La Commission de régulation boursière s’apprête à laisser les 4 banques publiques vendre 25% de leurs parts : c’est leur seule chance de recapitalisation, depuis le "chèque" offert par l’État (270 MMY en bons du Trésor) en 1998. Face à l’OMC et à la Bank of International Settlement (BIS), les banques doivent justifier d’un ratio de solvabilité de 8%, qu’elles n’ont pas (en 1999, la China Construction Bank atteignait 5,37%). D’où l’urgence d’aller en bourse -et de se restructurer plus sévèrement. C’est ce que veut faire l’ICBC en congédiant 20% de son personnel, en fermant 25% de ses 30.000 branches (420M de comptes), en s’ouvrant à la banque électronique et Internet, et en s’installant à Séoul, HK, Tokyo et Singapour.

Enfin, Pékin préparerait un fonds d’investissement à partir de ses propres titres d’Entreprises d’Etat (pour n’en garder que 30%), afin de faire face à la spirale des coûts des retraites dues, évalués entre 2700 et 13000MMY par an). Formule magique pour l’Etat : [1] l’épargnant achète le titre du fonds de placement, pas celui des Entreprises d’Etat, qui sont ainsi protégées du « risque » de privatisation;[2] la diversité des titres composant le fonds, diminue le risque pour la petite épargne, [3] laquelle, d’un seul coup, refinancera le secteur public, constituera un second pilier de sa retraite, tout en donnant à l’État les moyens de payer les pensions, malgré le défaut de paiement des firmes publiques.

 


Petit Peuple : Hong Kong a le tofou dans le nez

• L’histoire qui suit aurait pu se produire en France avec le Münster, ou en Angleterre avec le Stilton. La Chine revendique une tradition enthousiaste et millénaire du tofou, ce fromage de soja goûté, disent les instituts de sondage, par 80% de la population. Parmi les centaines de variantes de ce produit de base ("spaghetti", "lasagnes", "sauces", "lait","yaourt" etc.),

Une espèce se distingue par l’exceptionnelle ténacité de son fumet : le  chou doufu (litt. "tofou puant"), vieilli durant des semaines.
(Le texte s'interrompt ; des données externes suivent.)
import Mathlib
import Summits.AtomisticToContinuum.HydrodynamicLimit.Theses.OneFlightGossipEngine
import Summits.AtomisticToContinuum.HydrodynamicLimit.Theorems.JParityClosureOddContactSymmetryGibbsInvariance
import Literature.Analysis.FluidPDE.HardSphereCollisionRecord
import Literature.MathematicalPhysics.KineticTheory.HardSphereTwoTimePressure

/-!
# Crux `EnergyCurrentTails` (stmt-AtomisticToContinuum-9235) — ideator 3, round 1: first lemmas

Two crux ideas are filed from this sketch (cards `loschmidt-tagging-exergy`, `ghost-tube-second-moment`).
Everything here is stated over existing declarations; the `theorem`s are proved, the `def … : Prop`
are the checkable first statements of the two lines (not proved here).

* §1  Top-shell reduction (PROVED): the cubic tail above level `W` is bounded by
      `√(Σ‖vᵢ‖²) · Σ‖vᵢ‖²` and vanishes when no speed exceeds `W` — with the energy budget
      `Σ‖vᵢ‖² ≤ C(N+1)` this cuts the crux down to tagged tails on the moderate range
      `M ≤ ‖v‖ ≤ √(C log N)`.
* §2  Card A — the LOSCHMIDT TAGGING IDENTITY `TaggingIdentity` (exact duality: reversal +
      stationarity of the homogeneous Gibbs law; PROVED, `taggingIdentity_holds`), the transferred statement
      `ExergyInfluenceBound` (one-particle likelihood-ratio / exergy bound) and the docking
      claim `ExergyDocking : TaggingIdentity → ExergyInfluenceBound → EnergyCurrentTails`.
* §3  Card B — the sure kinematic lemma `GhostEncounterForcesCollision` and the abstract
      second-moment inequality `PaleyZygmund` it is combined with.
-/

noncomputable section

open MeasureTheory Set Filter
open scoped ENNReal BigOperators RealInnerProductSpace

namespace Summit.AtomisticToContinuum.HydrodynamicLimit.Cruxes.EnergyCurrentTails.IdeatorThree

open Literature.MathematicalPhysics.KineticTheory Literature.Analysis.FluidPDE
open Summit.AtomisticToContinuum.HydrodynamicLimit.Theses.OneFlightGossipEngine

/-! ## §1 Top-shell reduction (pure finite-sum inequalities, proved) -/

/-- Each speed is at most the square root of the total `Σ‖vᵢ‖²`. [folklore] -/
theorem norm_le_sqrt_sum_sq {n : ℕ} (v : Fin n → V3) (i : Fin n) :
    ‖v i‖ ≤ Real.sqrt (∑ j, ‖v j‖ ^ 2) := by
  refine Real.le_sqrt_of_sq_le ?_
  exact Finset.single_le_sum (f := fun j => ‖v j‖ ^ 2) (fun j _ => sq_nonneg _) (Finset.mem_univ i)

/-- **Top shell by the energy cap.** The cubic tail above any level `W` is at most
`√(Σ‖vⱼ‖²) · Σ‖vⱼ‖²` (no statistics: `‖vᵢ‖³ = ‖vᵢ‖·‖vᵢ‖²` and `‖vᵢ‖ ≤ √(Σ‖vⱼ‖²)`). [folklore] -/
theorem cubicTail_le_sqrt_mul_energy {n : ℕ} (v : Fin n → V3) (W : ℝ) :
    (∑ i, Set.indicator {u : V3 | W < ‖u‖} (fun u => ‖u‖ ^ 3) (v i))
      ≤ Real.sqrt (∑ j, ‖v j‖ ^ 2) * ∑ i, ‖v i‖ ^ 2 := by
  rw [Finset.mul_sum]
  refine Finset.sum_le_sum fun i _ => ?_
  have hcube : ‖v i‖ ^ 3 ≤ Real.sqrt (∑ j, ‖v j‖ ^ 2) * ‖v i‖ ^ 2 := by
    calc ‖v i‖ ^ 3 = ‖v i‖ * ‖v i‖ ^ 2 := by ring
      _ ≤ Real.sqrt (∑ j, ‖v j‖ ^ 2) * ‖v i‖ ^ 2 :=
          mul_le_mul_of_nonneg_right (norm_le_sqrt_sum_sq v i) (sq_nonneg _)
  by_cases h : W < ‖v i‖
  · rw [Set.indicator_of_mem (show v i ∈ {u : V3 | W < ‖u‖} from h)]
    exact hcube
  · rw [Set.indicator_of_notMem (show v i ∉ {u : V3 | W < ‖u‖} from h)]
    exact mul_nonneg (Real.sqrt_nonneg _) (sq_nonneg _)

/-- If no speed exceeds `W`, the cubic tail above `W` vanishes. [folklore] -/
theorem cubicTail_eq_zero_of_forall_le {n : ℕ} (v : Fin n → V3) (W : ℝ) (h : ∀ i, ‖v i‖ ≤ W) :
    (∑ i, Set.indicator {u : V3 | W < ‖u‖} (fun u => ‖u‖ ^ 3) (v i)) = 0 := by
  refine Finset.sum_eq_zero fun i _ => ?_
  exact Set.indicator_of_notMem (show v i ∉ {u : V3 | W < ‖u‖} from not_lt.2 (h i)) _

/-- **Top-shell reduction, combined form**: the cubic tail above `W` is bounded by the energy
expression times the indicator that SOME sphere is faster than `W`.  Consequence for the crux
(used by both cards): on the event `Σ‖vᵢ(s)‖² ≤ 2C(N+1)` (exponentially likely under local Gibbs
data and conserved by the flow) the per-particle cubic tail above `W_N = √(C' log N)` is at most
`(2C)^{3/2}(N+1)^{1/2}·𝟙{maxᵢ‖vᵢ(s)‖ > W_N}`, so a tagged tail bound `P(‖v₁(s)‖ > W_N) = o(N^{-3/2})`
disposes of the top, and only the moderate range `M ≤ ‖v‖ ≤ W_N` remains. [folklore] -/
theorem cubicTail_le_indicator_energy {n : ℕ} (v : Fin n → V3) (W : ℝ) :
    (∑ i, Set.indicator {u : V3 | W < ‖u‖} (fun u => ‖u‖ ^ 3) (v i))
      ≤ (if ∃ i, W < ‖v i‖ then Real.sqrt (∑ j, ‖v j‖ ^ 2) * ∑ i, ‖v i‖ ^ 2 else 0) := by
  split_ifs with h
  · exact cubicTail_le_sqrt_mul_energy v W
  · push Not at h
    rw [cubicTail_eq_zero_of_forall_le v W h]

/-! ## §2 Card A — Loschmidt tagging and the exergy influence bound -/

/-- **LOSCHMIDT TAGGING IDENTITY** (first lemma of card `loschmidt-tagging-exergy`; provable now).
Let `G = localGibbsLaw σ a 0 θ` be the homogeneous canonical Gibbs law (constant activity `a`, zero
drift, temperature `θ`): it is preserved by every hard-sphere flow map
(`Theorems.measurePreserving_flow_localGibbsLaw_const`), preserved by the velocity flip `flipVel`
(its density is a function of `Σ‖vᵢ‖²`), and the flow is reversible Liouville-a.e.
(`flow_flipVel_ae`: `Φ_t ∘ flip = flip ∘ Φ_{-t}`).  Hence for every density `F ≥ 0`, every even
one-particle velocity observable `g ≥ 0`, every time `s` and particle `i`:
`∫ F(z)·g(vᵢ(Φ_s z)) dG = ∫ g(vᵢ(z))·F(flip(Φ_s z)) dG` —
"the tagged velocity law at time `s` of the evolution started from `F·G` is the time-0 tagged law of
the EQUILIBRIUM gas re-weighted by the flipped density evaluated at time `s`". With
`F = d(localGibbsLaw σ a₀ u₀ θ₀)/dG` this expresses the crux's integrand through a one-particle
likelihood ratio under the invariant law. [folklore] -/
def TaggingIdentity : Prop :=
  ∀ (σ a θ : ℝ), 0 < σ → 0 < a → 0 < θ → ∀ (N : ℕ)
    (Φ : HardSphereFlow (Torus.geometry (Fin 3)) (hsDiameter σ N) (N + 1))
    (F : Config (N + 1) (Fin 3) T3 → ℝ≥0∞), Measurable F →
    ∀ (g : V3 → ℝ≥0∞), Measurable g → (∀ v, g (-v) = g v) →
    ∀ (s : ℝ) (i : Fin (N + 1)),
      ∫⁻ z, F z * g ((Φ.flow s z i).2) ∂(localGibbsLaw σ (fun _ => a) (fun _ => 0) (fun _ => θ) N Φ)
        = ∫⁻ z, g ((z i).2) * F (flipVel (Φ.flow s z))
            ∂(localGibbsLaw σ (fun _ => a) (fun _ => 0) (fun _ => θ) N Φ)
A Hong Kong, ce fromage a été la base olfactive d’émeutes, d’un comité de quartier, et d’actions en justice à répétition. Ng Shiu-ping, dans le quartier populaire de Mongkok, tient une des toutes dernières fromageries de Hong Kong, à la fureur sans bornes des riverains lassés de leur note mensuelle de pressing et de la grève des visites par leurs amis. Entre Ng et la justice, c’est la guerre : depuis juin 1999 elle a été taxée cinq fois, la dernière fois de 1500USD, pour infraction au "règlement de contrôle de la pollution atmosphérique". Opiniâtre, Ng, qui a déjà dépensé l’an passé 9000USD en hottes filtrantes, continue le combat : "nous allons investir dans d’autres équipements. Il faut bien vivre." Les supporters du "chou doufu" noyé dans la sauce piquante ou étuvé aux haricots noirs et aux oignons, opinent du chef. Parmi ceux-ci, Gong Li, la star du cinéma chinois, surprise en 1996, de retour de Taiwan (autre base stratégique de ce produit offensif), le fromage dans le sac!